Assignment = Below are some records; find each line that carries the word "CuspidalKummerUFamilyCurve" and copy it.
====== Records provided
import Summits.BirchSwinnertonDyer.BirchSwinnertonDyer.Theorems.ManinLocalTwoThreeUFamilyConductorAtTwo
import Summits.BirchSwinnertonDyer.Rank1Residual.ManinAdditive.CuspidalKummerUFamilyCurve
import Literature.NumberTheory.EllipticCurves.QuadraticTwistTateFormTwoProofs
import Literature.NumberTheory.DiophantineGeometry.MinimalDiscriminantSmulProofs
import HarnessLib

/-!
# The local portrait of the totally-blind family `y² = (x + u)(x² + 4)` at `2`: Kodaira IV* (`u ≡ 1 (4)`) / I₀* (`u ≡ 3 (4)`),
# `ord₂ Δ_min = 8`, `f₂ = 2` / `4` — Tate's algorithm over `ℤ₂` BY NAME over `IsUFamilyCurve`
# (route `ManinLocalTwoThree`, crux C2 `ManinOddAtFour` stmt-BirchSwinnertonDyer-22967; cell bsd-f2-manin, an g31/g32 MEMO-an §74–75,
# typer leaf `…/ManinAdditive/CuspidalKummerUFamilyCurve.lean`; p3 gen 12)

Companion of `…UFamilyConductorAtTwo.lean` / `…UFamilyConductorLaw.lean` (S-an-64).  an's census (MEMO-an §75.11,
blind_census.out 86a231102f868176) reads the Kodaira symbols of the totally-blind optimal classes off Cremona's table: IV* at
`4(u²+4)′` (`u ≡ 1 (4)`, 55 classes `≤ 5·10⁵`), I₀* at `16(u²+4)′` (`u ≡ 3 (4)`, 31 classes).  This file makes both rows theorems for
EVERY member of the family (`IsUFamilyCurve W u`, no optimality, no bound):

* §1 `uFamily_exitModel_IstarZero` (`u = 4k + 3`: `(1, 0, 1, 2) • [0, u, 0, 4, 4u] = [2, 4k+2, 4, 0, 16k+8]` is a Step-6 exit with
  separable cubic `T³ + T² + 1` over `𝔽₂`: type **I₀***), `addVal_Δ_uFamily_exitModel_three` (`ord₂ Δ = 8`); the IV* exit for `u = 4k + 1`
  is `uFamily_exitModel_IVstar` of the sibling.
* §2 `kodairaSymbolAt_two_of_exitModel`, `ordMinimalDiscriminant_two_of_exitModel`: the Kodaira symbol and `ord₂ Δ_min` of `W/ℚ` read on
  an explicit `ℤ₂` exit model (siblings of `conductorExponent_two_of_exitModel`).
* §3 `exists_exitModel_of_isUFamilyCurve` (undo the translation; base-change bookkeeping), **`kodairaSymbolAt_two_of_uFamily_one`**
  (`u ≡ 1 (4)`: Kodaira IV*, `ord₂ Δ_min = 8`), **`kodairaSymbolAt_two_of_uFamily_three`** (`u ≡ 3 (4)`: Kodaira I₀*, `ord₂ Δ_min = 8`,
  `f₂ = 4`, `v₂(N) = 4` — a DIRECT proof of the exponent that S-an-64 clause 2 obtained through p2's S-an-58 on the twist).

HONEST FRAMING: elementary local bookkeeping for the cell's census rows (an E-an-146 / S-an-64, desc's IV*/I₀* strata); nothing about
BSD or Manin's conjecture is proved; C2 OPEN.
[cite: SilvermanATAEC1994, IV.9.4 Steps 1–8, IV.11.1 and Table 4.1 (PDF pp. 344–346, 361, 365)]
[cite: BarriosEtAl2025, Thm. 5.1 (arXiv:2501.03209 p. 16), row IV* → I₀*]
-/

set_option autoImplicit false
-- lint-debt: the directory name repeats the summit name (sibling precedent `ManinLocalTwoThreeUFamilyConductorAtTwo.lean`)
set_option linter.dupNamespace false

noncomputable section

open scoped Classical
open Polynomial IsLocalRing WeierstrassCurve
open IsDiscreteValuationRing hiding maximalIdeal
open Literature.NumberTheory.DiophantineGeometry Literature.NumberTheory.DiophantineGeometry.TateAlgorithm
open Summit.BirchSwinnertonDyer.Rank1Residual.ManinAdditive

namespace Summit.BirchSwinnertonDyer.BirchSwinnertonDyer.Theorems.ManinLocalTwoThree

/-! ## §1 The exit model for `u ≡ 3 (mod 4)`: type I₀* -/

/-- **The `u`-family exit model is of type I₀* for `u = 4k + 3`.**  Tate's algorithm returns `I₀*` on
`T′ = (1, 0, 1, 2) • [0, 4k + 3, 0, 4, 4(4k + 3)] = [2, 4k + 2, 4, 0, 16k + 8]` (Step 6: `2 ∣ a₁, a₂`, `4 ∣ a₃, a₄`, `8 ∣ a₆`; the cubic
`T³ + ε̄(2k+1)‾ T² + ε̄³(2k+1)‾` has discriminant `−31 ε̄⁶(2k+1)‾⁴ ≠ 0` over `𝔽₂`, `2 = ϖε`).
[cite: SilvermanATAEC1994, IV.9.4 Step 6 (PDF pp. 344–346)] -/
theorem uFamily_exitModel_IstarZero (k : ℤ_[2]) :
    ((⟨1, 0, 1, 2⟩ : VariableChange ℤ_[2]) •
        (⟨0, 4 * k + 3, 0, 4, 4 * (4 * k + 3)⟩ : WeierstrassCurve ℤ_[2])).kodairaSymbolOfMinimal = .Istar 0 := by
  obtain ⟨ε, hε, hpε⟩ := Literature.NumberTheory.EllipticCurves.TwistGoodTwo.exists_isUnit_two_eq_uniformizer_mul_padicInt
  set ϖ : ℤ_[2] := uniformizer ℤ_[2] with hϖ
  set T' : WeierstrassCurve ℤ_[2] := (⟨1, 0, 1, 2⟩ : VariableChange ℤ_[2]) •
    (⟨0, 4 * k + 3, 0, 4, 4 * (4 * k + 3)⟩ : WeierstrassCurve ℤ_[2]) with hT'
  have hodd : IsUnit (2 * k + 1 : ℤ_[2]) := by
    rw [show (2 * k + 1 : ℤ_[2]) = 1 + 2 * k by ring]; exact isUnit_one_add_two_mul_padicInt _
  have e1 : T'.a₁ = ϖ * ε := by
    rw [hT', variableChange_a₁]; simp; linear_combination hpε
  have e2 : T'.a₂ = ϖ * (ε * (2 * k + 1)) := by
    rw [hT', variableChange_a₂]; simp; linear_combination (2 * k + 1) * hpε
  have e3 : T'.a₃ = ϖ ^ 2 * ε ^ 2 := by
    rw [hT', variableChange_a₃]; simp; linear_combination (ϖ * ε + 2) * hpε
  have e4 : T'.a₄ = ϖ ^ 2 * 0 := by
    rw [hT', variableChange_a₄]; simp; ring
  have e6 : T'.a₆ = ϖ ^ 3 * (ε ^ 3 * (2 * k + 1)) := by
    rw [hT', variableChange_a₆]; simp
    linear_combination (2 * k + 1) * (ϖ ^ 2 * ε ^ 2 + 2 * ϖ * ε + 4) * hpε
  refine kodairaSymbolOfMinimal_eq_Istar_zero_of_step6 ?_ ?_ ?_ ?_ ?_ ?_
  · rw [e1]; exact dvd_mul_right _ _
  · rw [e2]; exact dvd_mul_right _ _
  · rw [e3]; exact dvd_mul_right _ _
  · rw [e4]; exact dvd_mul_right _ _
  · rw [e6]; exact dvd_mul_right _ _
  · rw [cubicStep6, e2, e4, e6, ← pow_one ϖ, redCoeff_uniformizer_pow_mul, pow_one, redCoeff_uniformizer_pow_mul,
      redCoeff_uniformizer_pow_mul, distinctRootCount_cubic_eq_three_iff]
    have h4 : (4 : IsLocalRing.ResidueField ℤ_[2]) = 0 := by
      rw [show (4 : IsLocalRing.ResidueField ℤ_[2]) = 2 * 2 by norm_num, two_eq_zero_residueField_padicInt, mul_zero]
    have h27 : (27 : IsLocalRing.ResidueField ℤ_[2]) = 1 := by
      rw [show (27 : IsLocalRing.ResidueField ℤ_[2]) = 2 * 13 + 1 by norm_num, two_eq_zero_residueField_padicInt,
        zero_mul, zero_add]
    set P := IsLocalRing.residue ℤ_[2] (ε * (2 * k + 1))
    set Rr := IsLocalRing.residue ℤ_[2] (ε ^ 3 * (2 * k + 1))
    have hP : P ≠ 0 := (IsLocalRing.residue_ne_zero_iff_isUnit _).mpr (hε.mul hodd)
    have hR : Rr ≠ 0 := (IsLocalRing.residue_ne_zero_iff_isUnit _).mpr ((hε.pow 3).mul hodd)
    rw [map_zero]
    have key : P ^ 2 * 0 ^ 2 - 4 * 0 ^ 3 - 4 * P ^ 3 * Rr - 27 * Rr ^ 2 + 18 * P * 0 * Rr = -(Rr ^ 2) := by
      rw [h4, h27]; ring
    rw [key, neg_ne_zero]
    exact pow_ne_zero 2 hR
============
Answer space =
import Summits.BirchSwinnertonDyer.Rank1Residual.ManinAdditive.CuspidalKummerUFamilyCurve
# typer leaf `…/ManinAdditive/CuspidalKummerUFamilyCurve.lean`; p3 gen 12)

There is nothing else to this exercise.